____ SOURCE DATA

/-- **Polymath 15, Proposition 6.1 (estimate for `r_{t,n}`).** For `σ` real, `T > 10`, `n ≥ 1` and
`0 < t ≤ 1/2`, with `s = σ + iT`:
`|r_{t,n}(s) − M_t(s) b_n^t n^{−(s+(t/2)α(s))}| ≤ |M_t(s) b_n^t n^{−(s+(t/2)α(s))}| · ε_{t,n}(s)`,
i.e. `r_{t,n}(σ+iT) = M_t(σ+iT) (b_n^t/n^{σ+iT+(t/2)α(σ+iT)}) (1 + O_≤(ε_{t,n}(σ+iT)))`.
Proof as printed: shift the contour `v ↦ v + (√t/2)α_n` (`integral_gaussian_shift`; legitimate
since `Im s` and `Im(s + (t/2)α_n) ≥ T − 0.08` have the same sign), apply Lemma 5.1 (v) and the
Taylor expansion of `log M₀` pointwise (`exists_shifted_integrand_eq`), bound
`|e^E − 1| ≤ e^{|E|} − 1` (Lemma 5.1 (iv)), evaluate the Gaussian integral
`∫ e^{tv²/(2(T−3.08))} e^{−v²}/√π = (1 − t/(2(T−3.08)))^{−1/2}` and use Lemma 5.1 (ii)
(`eps_ineq`). [cite: Polymath2019, Prop. 6.1] -/
theorem norm_rt_sub_rtMain_le (ht : 0 < t) (ht' : t ≤ 1 / 2) (hT : 10 < T) (hn : 1 ≤ n) :
    ‖rt t n ((σ : ℂ) + T * I) - rtMain t n ((σ : ℂ) + T * I)‖ ≤
      ‖rtMain t n ((σ : ℂ) + T * I)‖ * epsTN t n ((σ : ℂ) + T * I) := by
  set s : ℂ := σ + T * I with hs
  set L : ℝ := Real.log n with hL
  set c : ℂ := ((Real.sqrt t / 2 : ℝ) : ℂ) * (alpha s - L) with hc
  set G : ℂ → ℂ := fun w ↦ r0 n (s + Real.sqrt t * w) / (Real.sqrt π : ℂ) with hG
  set A : ℝ := 1 / 4 + 1 / (8 * (T - 3.08)) with hA
  set B : ℝ := Real.exp ((logM₀ s).re + 1 + |σ| * L + (‖alpha s‖ + L) ^ 2) / Real.sqrt π with hB
  have hsim : s.im = T := by simp [hs]
  have hden : 0 < T - 3.08 := by linarith
  have hsqπ : 0 < Real.sqrt π := Real.sqrt_pos.2 Real.pi_pos
  have hA1 : A < 1 := by
    have : 1 / (8 * (T - 3.08)) ≤ 1 / 8 := one_div_le_one_div_of_le (by norm_num) (by linarith)
    rw [hA]; linarith
  -- hypotheses of the contour shift: holomorphy and sub-Gaussian growth on the strip
  have hd : ∀ w : ℂ, w.im ∈ uIcc 0 c.im → DifferentiableAt ℂ G w := by
    intro w hw
    have him := strip_im_ge (n := n) ht ht' hT hs hc hw
    have hpos : 0 < (s + Real.sqrt t * w).im := by linarith
    have h1 : DifferentiableAt ℂ (fun w : ℂ ↦ r0 n (s + Real.sqrt t * w)) w := by
      have h2 : DifferentiableAt ℂ (fun w : ℂ ↦ s + Real.sqrt t * w) w := by fun_prop
      have := (differentiableAt_r0 hn hpos).comp w h2
      simpa only [Function.comp_def] using this
    simpa only [hG] using h1.div_const (Real.sqrt π : ℂ)
  have hg : ∀ w : ℂ, w.im ∈ uIcc 0 c.im → ‖G w‖ ≤ B * Real.exp (A * ‖w‖ ^ 2) := by
    intro w hw
    have him := strip_im_ge (n := n) ht ht' hT hs hc hw
    have h1 := norm_r0_heat_le ht ht' hT hn hs him
    simp only [hG]
    rw [norm_div, Complex.norm_real, Real.norm_of_nonneg hsqπ.le, hB, hA, div_mul_eq_mul_div]
    exact div_le_div_of_nonneg_right h1 hsqπ.le
  -- Step 1: `r_{t,n}(s) = ∫ G(v) e^{-v²} dv = ∫ G(v + c) e^{-(v+c)²} dv`
  set Φ : ℝ → ℂ := fun v ↦ G (v + c) * cexp (-((v : ℂ) + c) ^ 2) with hΦ
  have hrt : rt t n s = ∫ v : ℝ, Φ v := by
    simp only [hΦ]
    rw [integral_gaussian_shift hA1 hd hg, rt, heatAvg]
    refine integral_congr_ae (Eventually.of_forall fun v ↦ ?_)
    simp only [hG]
    push_cast
    ring
  -- Step 2: the shifted integrand is `g(v) · main · e^{E(v)}` pointwise
  set g : ℝ → ℝ := fun v ↦ Real.exp (-v ^ 2) / Real.sqrt π with hg'
  set Mn : ℂ := rtMain t n s with hMn
  set b₀ : ℝ := (t ^ 2 / 8 * ‖alpha s - L‖ ^ 2 + 1 / 6) / (T - 3.08) with hb₀
  set κ : ℝ := t / (2 * (T - 3.08)) with hκ
  have hκ1 : κ < 1 := by rw [hκ, div_lt_one (by positivity)]; linarith
  have hg0 : ∀ v, 0 ≤ g v := fun v ↦ by positivity
  have hpt : ∀ v : ℝ, ‖Φ v - (g v : ℂ) * Mn‖ ≤ ‖Mn‖ * (g v * (Real.exp (b₀ + κ * v ^ 2) - 1)) := by
    intro v
    obtain ⟨E, hE, hEq⟩ := exists_shifted_integrand_eq ht ht' hT hn hs hc v
    have hEq' : Φ v = (g v : ℂ) * Mn * cexp E := by
      simp only [hΦ, hG, hg', hMn]
      exact hEq
    have hb : (t / 2 * v ^ 2 + t ^ 2 / 8 * ‖alpha s - L‖ ^ 2 + 1 / 6) / (T - 3.08) =
        b₀ + κ * v ^ 2 := by
      rw [hb₀, hκ]; field_simp; ring
    rw [hEq', show (g v : ℂ) * Mn * cexp E - (g v : ℂ) * Mn = (g v : ℂ) * Mn * (cexp E - 1) by ring,
      norm_mul, norm_mul, Complex.norm_real, Real.norm_of_nonneg (hg0 v)]
    have h1 : ‖cexp E - 1‖ ≤ Real.exp ‖E‖ - 1 := by
      simpa using Complex.norm_exp_sub_sum_le_exp_norm_sub_sum E 1
    have h2 : Real.exp ‖E‖ - 1 ≤ Real.exp (b₀ + κ * v ^ 2) - 1 := by
      rw [← hb]; gcongr
    calc g v * ‖Mn‖ * ‖cexp E - 1‖ ≤ g v * ‖Mn‖ * (Real.exp (b₀ + κ * v ^ 2) - 1) := by
          have : 0 ≤ g v * ‖Mn‖ := mul_nonneg (hg0 v) (norm_nonneg _)
          exact mul_le_mul_of_nonneg_left (h1.trans h2) this
      _ = ‖Mn‖ * (g v * (Real.exp (b₀ + κ * v ^ 2) - 1)) := by ring
  -- Step 3: integrability of everything in sight
  have hΦi : Integrable Φ := integrable_gaussian_shift hA1 hd hg
  have hgi : Integrable g := by
    have := (integrable_exp_neg_mul_sq (zero_lt_one)).div_const (Real.sqrt π)
    refine this.congr (Eventually.of_forall fun v ↦ ?_)
    simp [hg']
  have hgC : Integrable fun v : ℝ ↦ (g v : ℂ) * Mn := hgi.ofReal.mul_const Mn
  have hg1 : ∫ v : ℝ, g v = 1 := by simp only [hg']; exact integral_gaussWeight
  have hfun : (fun v : ℝ ↦ g v * (Real.exp (b₀ + κ * v ^ 2) - 1)) =
      fun v ↦ Real.exp b₀ / Real.sqrt π * Real.exp (-(1 - κ) * v ^ 2) - g v := by
    funext v
    simp only [hg']
    rw [mul_sub, mul_one, Real.exp_add]
    have : Real.exp (-v ^ 2) * Real.exp (κ * v ^ 2) = Real.exp (-(1 - κ) * v ^ 2) := by
      rw [← Real.exp_add]; ring_nf
    rw [← this]
    ring
  have hmaji : Integrable fun v : ℝ ↦ g v * (Real.exp (b₀ + κ * v ^ 2) - 1) := by
    rw [hfun]
    exact ((integrable_exp_neg_mul_sq (by linarith)).const_mul _).sub hgi
  have hmaj : Integrable fun v : ℝ ↦ ‖Mn‖ * (g v * (Real.exp (b₀ + κ * v ^ 2) - 1)) :=
    hmaji.const_mul _
  -- Step 4: the value of the majorant integral
  have hval : ∫ v : ℝ, g v * (Real.exp (b₀ + κ * v ^ 2) - 1) =
      Real.exp b₀ / Real.sqrt (1 - κ) - 1 := by
    rw [hfun, integral_sub ((integrable_exp_neg_mul_sq (by linarith)).const_mul _) hgi,
      MeasureTheory.integral_const_mul, integral_gaussian (1 - κ), hg1, Real.sqrt_div' π (by linarith)]
    field_simp
  -- Step 5: the chain of (in)equalities
  have hdiff : rt t n s - Mn = ∫ v : ℝ, (Φ v - (g v : ℂ) * Mn) := by
    rw [integral_sub hΦi hgC, ← hrt, MeasureTheory.integral_mul_const, integral_complex_ofReal, hg1]
    simp
  calc ‖rt t n s - Mn‖ = ‖∫ v : ℝ, (Φ v - (g v : ℂ) * Mn)‖ := by rw [hdiff]
    _ ≤ ∫ v : ℝ, ‖Φ v - (g v : ℂ) * Mn‖ := norm_integral_le_integral_norm _
    _ ≤ ∫ v : ℝ, ‖Mn‖ * (g v * (Real.exp (b₀ + κ * v ^ 2) - 1)) :=
        integral_mono (hΦi.sub hgC).norm hmaj hpt
    _ = ‖Mn‖ * (Real.exp b₀ / Real.sqrt (1 - κ) - 1) := by
        rw [MeasureTheory.integral_const_mul, hval]
    _ ≤ ‖Mn‖ * epsTN t n s := by
        refine mul_le_mul_of_nonneg_left ?_ (norm_nonneg _)
        have := eps_ineq (a := ‖alpha s - L‖ ^ 2) ht ht' hT (sq_nonneg _)
        rw [epsTN, hsim]
        simpa only [hb₀, hκ, hL] using this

________

# WHAT YOU SHOULD DO
Filter the records above down to the lines that hold the string "hsqπ".

# RESPONSE TO THE EXERCISE
  have hsqπ : 0 < Real.sqrt π := Real.sqrt_pos.2 Real.pi_pos
    rw [norm_div, Complex.norm_real, Real.norm_of_nonneg hsqπ.le, hB, hA, div_mul_eq_mul_div]
    exact div_le_div_of_nonneg_right h1 hsqπ.le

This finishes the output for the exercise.